(Source data)
----

import Mathlib
import HarnessLib

/-!
# Route `WeakCouplingBCS` — certificate vocabulary for `WcbcsKohnLuttingerB1g` (stmt-HubbardSuperconductivity-0158):
# the arithmetic SPEC of the JOINT enclosure `dJ` — orientation-split entrywise Lagrange duality (Mathlib-only, PROVED)

Sibling of `Theorems/WeakCouplingBCSKlCertTPrimeJoint.lean` (§1–§2: the joint hypothesis `JointEnclosureTP`, the joint checker `checkB1gJ`, the window theorems
`kltpj_window(_U)`); this file is §3 of planner hubbard-klscan-idea-3 g17's `r17/Sketch17.lean` VERBATIM (card «orientation-split-dual», refuter
hubbard-klscan-crit-1: NEW-COMBINATION (strong) · KEEP), filed by margin-1 (g18).  It is the inequality the in-seat certified computation of `dJ` instantiates
(margin-1 g17 `HOME/margin-1-g17/stage2j/joint2.py` / `joint2E.py` + the independent `joint_impl2.py`; refuter byte replays 7/7 + 10/10), stated and proved over `ℝ`.

Setting (per rival channel `χ`, per cell pair of E0's Fermi-curve partition; `σ` the cell weights, `t_h` the orientation-resolved table value of `χ₀(k + h k')`,
`h ∈ D₄`, with certified hull `[lo_h, hi_h]`, midpoint `mid_h`, radius `R_h = √(σσ')·(hi_h − lo_h)/2`): the far defect matrix and the `B1g` ceiling numerator are
BOTH affine in the same eight deviations `δ_h ∈ [−R_h, R_h]`.
1-D rival: `Z = m + u + v`, ceiling deviation `b(u − v)`, where `u` (`|u| ≤ Rp = Σ_{χ(h)χ_B(h)=+1} R_h`) and `v` (`|v| ≤ Rm`) aggregate the two orientation classes,
`m = Σ_h χ(h) mid_h − 8𝔻` (`𝔻` the deflation), `b = Φ_B Φ_B'/Nhi ≥ 0` (entrywise non-negative `B1g` trial on the fundamental domain).  `E` doublet: per `C₂`-coset
`{h, C₂h}`: `Z = m + u − v` (`u = δ_h`, `v = δ_{C₂h}`, `m = mid_h − mid_{C₂h} − 2𝔻_h`), ceiling deviation `s·b(u + v)` with `s = χ_B1g(h) = χ_B1g(C₂h) ∈ {±1}`;
`HS²_E/2 = 2·Σ_cosets Z²` (a `D₄`-invariant deflation design).  The certified `dJ` is `Cμ + Σ H` (rounded up), `μ > 0` free (two implementations: the closed form
`Hu` below, and the four-corner enumeration of the character zonotope — equal by `entry_dual_le`'s case split).
Contents: the per-entry Lagrange bound `entry_dual_le` (closed form `Hu`, three regions), its signed form `entry_dual_le_signed`, the four-corner rules
`corner_bound(_signed)`, the master Lagrange step `dual_master` (`√(C·ΣZ²) + Σℓ ≤ Cμ + ΣH`), and the two instances the rival channels need: `split_dual_le`
(1-D rivals, `C = 1`) and `coset_dual_le` (the `E` doublet, `C = 2`).
Nothing here is a record and no number is asserted; nothing here asserts a margin, `K₃`, `U₀`, the window or superconductivity; a Kohn–Luttinger `O(U²)` channel
statement is not ODLRO and nothing here proves superconductivity in the Hubbard model.  No `sorry`, no instances, no notation.
References: S. M. Rump, Acta Numerica 19 (2010) 287–449, §10 (verified bounds for quadratic forms); S. Boyd, L. Vandenberghe, *Convex Optimization* (2004), §5.1
(Lagrange dual of a norm maximisation over a box).
-/

noncomputable section

-- the tree's namespace `Summit.<Summit>.<Problem>.Theorems` repeats the summit name by design (D-0017)
set_option linter.dupNamespace false

namespace Summit.HubbardSuperconductivity.HubbardSuperconductivity.Theorems.KlCertTPrimeJoint

namespace Galerkin

open Finset BigOperators

/-- The closed-form per-entry dual bound (three affine regions of the convex piecewise-linear box support function, each
quadratic bounded by its vertex value). [folklore] -/
def Hu (m Rp Rm b μ : ℝ) : ℝ :=
  max (max ((m + Rp + Rm) ^ 2 / (4 * μ) + (Rp - Rm) * b)
           ((m + Rp - Rm) ^ 2 / (4 * μ) + (Rp + Rm) * b))
      ((m - Rp - Rm) ^ 2 / (4 * μ) - (Rp - Rm) * b)

/-- Box support: `u t ≤ R |t|` for `|u| ≤ R`. [folklore] -/
theorem box_term_le {u R t : ℝ} (hu : |u| ≤ R) : u * t ≤ R * |t| := by
  have h1 : u * t ≤ |u * t| := le_abs_self _
  rw [abs_mul] at h1
  have h2 : |u| * |t| ≤ R * |t| := mul_le_mul_of_nonneg_right hu (abs_nonneg t)
  linarith

/-- A concave quadratic is bounded by its vertex value. [folklore] -/
theorem quad_le_vertex {μ : ℝ} (hμ : 0 < μ) (A C φ : ℝ) :
    A * φ + C - μ * φ ^ 2 ≤ A ^ 2 / (4 * μ) + C := by
  have h4 : 0 < 4 * μ := by linarith
  have key : A * φ - μ * φ ^ 2 ≤ A ^ 2 / (4 * μ) := by
    rw [le_div_iff₀ h4]; nlinarith [sq_nonneg (2 * μ * φ - A)]
  linarith

/-- **The per-entry Lagrange bound**: for every dual value `φ`, `m φ + u(φ + b) + v(φ − b) − μ φ² ≤ Hu m Rp Rm b μ`
(`|u| ≤ Rp`, `|v| ≤ Rm`, `b ≥ 0`, `μ > 0`). [folklore] -/
theorem entry_dual_le {m Rp Rm b μ u v : ℝ} (hμ : 0 < μ) (hb : 0 ≤ b)
    (hu : |u| ≤ Rp) (hv : |v| ≤ Rm) (φ : ℝ) :
    m * φ + u * (φ + b) + v * (φ - b) - μ * φ ^ 2 ≤ Hu m Rp Rm b μ := by
  have h1 : u * (φ + b) ≤ Rp * |φ + b| := box_term_le hu
  have h2 : v * (φ - b) ≤ Rm * |φ - b| := box_term_le hv
  unfold Hu
  rcases le_or_gt b φ with hφ | hφ
  · have e1 : |φ + b| = φ + b := abs_of_nonneg (by linarith)
    have e2 : |φ - b| = φ - b := abs_of_nonneg (by linarith)
    rw [e1] at h1; rw [e2] at h2
    have q := quad_le_vertex hμ (m + Rp + Rm) ((Rp - Rm) * b) φ
    have : m * φ + u * (φ + b) + v * (φ - b) - μ * φ ^ 2
        ≤ (m + Rp + Rm) ^ 2 / (4 * μ) + (Rp - Rm) * b := by nlinarith
    exact le_trans this (le_trans (le_max_left _ _) (le_max_left _ _))
  · rcases lt_or_ge φ (-b) with hφ' | hφ'
    · have e1 : |φ + b| = -(φ + b) := abs_of_neg (by linarith)
      have e2 : |φ - b| = -(φ - b) := abs_of_neg (by linarith)
      rw [e1] at h1; rw [e2] at h2
      have q := quad_le_vertex hμ (m - Rp - Rm) (-((Rp - Rm) * b)) φ
      have : m * φ + u * (φ + b) + v * (φ - b) - μ * φ ^ 2
          ≤ (m - Rp - Rm) ^ 2 / (4 * μ) - (Rp - Rm) * b := by nlinarith
      exact le_trans this (le_max_right _ _)
    · have e1 : |φ + b| = φ + b := abs_of_nonneg (by linarith)
      have e2 : |φ - b| = -(φ - b) := abs_of_nonpos (by linarith)
      rw [e1] at h1; rw [e2] at h2
      have q := quad_le_vertex hμ (m + Rp - Rm) ((Rp + Rm) * b) φ
      have : m * φ + u * (φ + b) + v * (φ - b) - μ * φ ^ 2
          ≤ (m + Rp - Rm) ^ 2 / (4 * μ) + (Rp + Rm) * b := by nlinarith
      exact le_trans this (le_trans (le_max_right _ _) (le_max_left _ _))

/-- **The signed per-entry bound** (the `E`-coset form): for `s = ±1`,
`ψ(m + u − v) + s·b(u + v) − ν ψ² ≤ Hu (s m) R1 R2 b ν`. [folklore] -/
theorem entry_dual_le_signed {m R1 R2 b ν u v s : ℝ} (hν : 0 < ν) (hb : 0 ≤ b) (hu : |u| ≤ R1) (hv : |v| ≤ R2)
    (hs : s = 1 ∨ s = -1) (ψ : ℝ) :
    ψ * (m + (u - v)) + s * (b * (u + v)) - ν * ψ ^ 2 ≤ Hu (s * m) R1 R2 b ν := by
  rcases hs with rfl | rfl
  · have hv' : |(-v)| ≤ R2 := by rwa [abs_neg]
    have e := entry_dual_le (m := m) hν hb hu hv' ψ
    have h : ψ * (m + (u - v)) + 1 * (b * (u + v)) - ν * ψ ^ 2 =
        m * ψ + u * (ψ + b) + (-v) * (ψ - b) - ν * ψ ^ 2 := by ring
    rw [h, one_mul]; exact e
  · have hu' : |(-u)| ≤ R1 := by rwa [abs_neg]
    have e := entry_dual_le (m := -m) hν hb hu' hv (-ψ)
    have h : ψ * (m + (u - v)) + (-1) * (b * (u + v)) - ν * ψ ^ 2 =
        (-m) * (-ψ) + (-u) * (-ψ + b) + v * (-ψ - b) - ν * (-ψ) ^ 2 := by ring
    rw [h, show (-1 : ℝ) * m = -m by ring]; exact e

/-- **The four-corner rule, soundness direction (margin-1 g17's engine form)**: at ANY deviations in the box the linearised per-entry
joint objective `(m + u + v)²/(4μ) + b(u − v)` is bounded by `Hu` = the maximum of its values at the corners `(Rp, Rm)`, `(Rp, −Rm)`,
`(−Rp, −Rm)` of the orientation-class rectangle (the fourth corner is dominated); with `μ = s₀/2` this is the AM–GM form
`√X ≤ (X + s₀²)/(2s₀)` charged entrywise.  (Exactness: the corners are feasible deviations, so nothing is lost at this step.) [folklore] -/
theorem corner_bound {m Rp Rm b μ u v : ℝ} (hμ : 0 < μ) (hb : 0 ≤ b) (hu : |u| ≤ Rp) (hv : |v| ≤ Rm) :
    (m + u + v) ^ 2 / (4 * μ) + b * (u - v) ≤ Hu m Rp Rm b μ := by
  have e := entry_dual_le (m := m) hμ hb hu hv ((m + u + v) / (2 * μ))
  have hμ0 : μ ≠ 0 := hμ.ne'
  have h : m * ((m + u + v) / (2 * μ)) + u * ((m + u + v) / (2 * μ) + b) + v * ((m + u + v) / (2 * μ) - b)
      - μ * ((m + u + v) / (2 * μ)) ^ 2 = (m + u + v) ^ 2 / (4 * μ) + b * (u - v) := by
    field_simp
    ring
  rw [h] at e
  exact e

/-- **The four-corner rule for an `E` coset** (signed form): `(m + u − v)²/(4ν) + s·b(u + v) ≤ Hu (s m) R1 R2 b ν`, `s = ±1`. [folklore] -/
theorem corner_bound_signed {m R1 R2 b ν u v s : ℝ} (hν : 0 < ν) (hb : 0 ≤ b) (hu : |u| ≤ R1) (hv : |v| ≤ R2)
    (hs : s = 1 ∨ s = -1) :
    (m + (u - v)) ^ 2 / (4 * ν) + s * (b * (u + v)) ≤ Hu (s * m) R1 R2 b ν := by
  have e := entry_dual_le_signed (m := m) hν hb hu hv hs ((m + (u - v)) / (2 * ν))
  have hν0 : ν ≠ 0 := hν.ne'
  have h : (m + (u - v)) / (2 * ν) * (m + (u - v)) + s * (b * (u + v)) - ν * ((m + (u - v)) / (2 * ν)) ^ 2
      = (m + (u - v)) ^ 2 / (4 * ν) + s * (b * (u + v)) := by
    field_simp
    ring
  rw [h] at e
  exact e

/-- **The master Lagrange step**: if every entry obeys `ψ Z_k + ℓ_k − μ ψ² ≤ H_k` for all `ψ`, then
`√(C·Σ Z²) + Σ ℓ ≤ C μ + Σ H` (`C > 0` the dual mass: `√(C S) = sup {Σ ψ Z : Σ ψ² ≤ C}`). [folklore] -/
theorem dual_master {κ : Type*} [Fintype κ] {C μ : ℝ} (hC : 0 < C) (hμ : 0 < μ) (Z ℓ H : κ → ℝ)
    (hent : ∀ k (ψ : ℝ), ψ * Z k + ℓ k - μ * ψ ^ 2 ≤ H k) :
    Real.sqrt (C * ∑ k, Z k ^ 2) + ∑ k, ℓ k ≤ C * μ + ∑ k, H k := by
  set S := ∑ k, Z k ^ 2 with hS
  have hS0 : 0 ≤ S := Finset.sum_nonneg fun k _ => sq_nonneg _
  have hℓ : ∑ k, ℓ k ≤ ∑ k, H k := Finset.sum_le_sum fun k _ => by
    have h := hent k 0
    simpa using h
  have hCμ : 0 < C * μ := mul_pos hC hμ
  by_cases hSz : S = 0
  · have h0 : Real.sqrt (C * S) = 0 := by rw [hSz, mul_zero, Real.sqrt_zero]
    rw [h0]; linarith
  · have hSpos : 0 < S := lt_of_le_of_ne hS0 (Ne.symm hSz)
    have hCS : 0 < C * S := mul_pos hC hSpos
    set F := Real.sqrt (C * S) with hF
    have hFpos : 0 < F := Real.sqrt_pos.2 hCS
    have hF2 : F ^ 2 = C * S := Real.sq_sqrt hCS.le
    let ψ₀ : κ → ℝ := fun k => C * Z k / F
    have h1 : ∑ k, ψ₀ k ^ 2 = C := by
      have e : ∑ k, ψ₀ k ^ 2 = C ^ 2 * S / F ^ 2 := by
        have t : ∀ k, ψ₀ k ^ 2 = C ^ 2 * Z k ^ 2 / F ^ 2 := fun k => by
          simp only [ψ₀]; ring
        simp only [t]
        rw [← Finset.sum_div, ← Finset.mul_sum]
      rw [e, hF2, div_eq_iff hCS.ne']; ring
    have h2 : ∑ k, ψ₀ k * Z k = F := by
      have e : ∑ k, ψ₀ k * Z k = C * S / F := by
        have t : ∀ k, ψ₀ k * Z k = C * Z k ^ 2 / F := fun k => by
          simp only [ψ₀]; ring
        simp only [t]
        rw [← Finset.sum_div, ← Finset.mul_sum]
      rw [e, ← hF2, sq, mul_div_assoc, div_self hFpos.ne', mul_one]
    have h3 : ∑ k, (ψ₀ k * Z k + ℓ k - μ * ψ₀ k ^ 2) ≤ ∑ k, H k :=
      Finset.sum_le_sum fun k _ => hent k (ψ₀ k)
    have h4 : ∑ k, (ψ₀ k * Z k + ℓ k - μ * ψ₀ k ^ 2) = ∑ k, ψ₀ k * Z k + ∑ k, ℓ k - μ * ∑ k, ψ₀ k ^ 2 := by
      rw [Finset.sum_sub_distrib, Finset.sum_add_distrib, Finset.mul_sum]
    rw [h4, h2, h1] at h3
    linarith [mul_comm C μ]

/-- **1-D rivals** (`A1g`, `A2g`, `B2g`; dual mass `C = 1`): `√(Σ (m + u + v)²) + Σ b(u − v) ≤ μ + Σ Hu m Rp Rm b μ` — the far defect
`√HS²` and the `B1g` ceiling deviation of the SAME table deviations, bounded JOINTLY. [folklore] -/
theorem split_dual_le {κ : Type*} [Fintype κ] {μ : ℝ} (hμ : 0 < μ) (m Rp Rm u v b : κ → ℝ)
    (hu : ∀ k, |u k| ≤ Rp k) (hv : ∀ k, |v k| ≤ Rm k) (hb : ∀ k, 0 ≤ b k) :
    Real.sqrt (∑ k, (m k + (u k + v k)) ^ 2) + ∑ k, b k * (u k - v k)
      ≤ μ + ∑ k, Hu (m k) (Rp k) (Rm k) (b k) μ := by
  have h := dual_master (C := 1) one_pos hμ (fun k => m k + (u k + v k)) (fun k => b k * (u k - v k))
    (fun k => Hu (m k) (Rp k) (Rm k) (b k) μ) (fun k ψ => by
      have e := entry_dual_le (m := m k) hμ (hb k) (hu k) (hv k) ψ
      have t : ψ * (m k + (u k + v k)) + b k * (u k - v k) - μ * ψ ^ 2 =
          m k * ψ + u k * (ψ + b k) + v k * (ψ - b k) - μ * ψ ^ 2 := by ring
      rw [t]; exact e)
  simpa using h

/-- **The `E` doublet** (per `C₂`-coset, dual mass `C = 2` because `√(HS²_E/2) = √(2·Σ_cosets Z²)` for a `D₄`-invariant deflation):
`√(2·Σ (m + u − v)²) + Σ s·b(u + v) ≤ 2ν + Σ Hu (s m) R1 R2 b ν`, `s = χ_B1g` of the coset. [folklore] -/
theorem coset_dual_le {κ : Type*} [Fintype κ] {ν : ℝ} (hν : 0 < ν) (m R1 R2 u v b s : κ → ℝ)
    (hu : ∀ k, |u k| ≤ R1 k) (hv : ∀ k, |v k| ≤ R2 k) (hb : ∀ k, 0 ≤ b k) (hs : ∀ k, s k = 1 ∨ s k = -1) :
    Real.sqrt (2 * ∑ k, (m k + (u k - v k)) ^ 2) + ∑ k, s k * (b k * (u k + v k))
      ≤ 2 * ν + ∑ k, Hu (s k * m k) (R1 k) (R2 k) (b k) ν := by
  exact dual_master (C := 2) two_pos hν (fun k => m k + (u k - v k)) (fun k => s k * (b k * (u k + v k)))
    (fun k => Hu (s k * m k) (R1 k) (R2 k) (b k) ν) (fun k ψ => entry_dual_le_signed hν (hb k) (hu k) (hv k) (hs k) ψ)

/-- Sanity instance (Weyl form: pure box, no trial exposure). [folklore] -/
example (R μ : ℝ) (hμ : 0 < μ) (u φ : ℝ) (hu : |u| ≤ R) :
    u * φ - μ * φ ^ 2 ≤ Hu 0 R 0 0 μ := by
  have h := entry_dual_le (m := 0) (Rp := R) (Rm := 0) (b := 0) (μ := μ) (u := u) (v := 0) hμ le_rfl hu
    (by simp) φ
  simpa using h

end Galerkin

end Summit.HubbardSuperconductivity.HubbardSuperconductivity.Theorems.KlCertTPrimeJoint

end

----

### THE TASK
Copy out every line from the records that has the word "ring".

### RESPONSE FOR THIS EXERCISE
        m * ψ + u * (ψ + b) + (-v) * (ψ - b) - ν * ψ ^ 2 := by ring
        (-m) * (-ψ) + (-u) * (-ψ + b) + v * (-ψ - b) - ν * (-ψ) ^ 2 := by ring
    rw [h, show (-1 : ℝ) * m = -m by ring]; exact e
    ring
    ring
          simp only [ψ₀]; ring
      rw [e, hF2, div_eq_iff hCS.ne']; ring
          simp only [ψ₀]; ring
          m k * ψ + u k * (ψ + b k) + v k * (ψ - b k) - μ * ψ ^ 2 := by ring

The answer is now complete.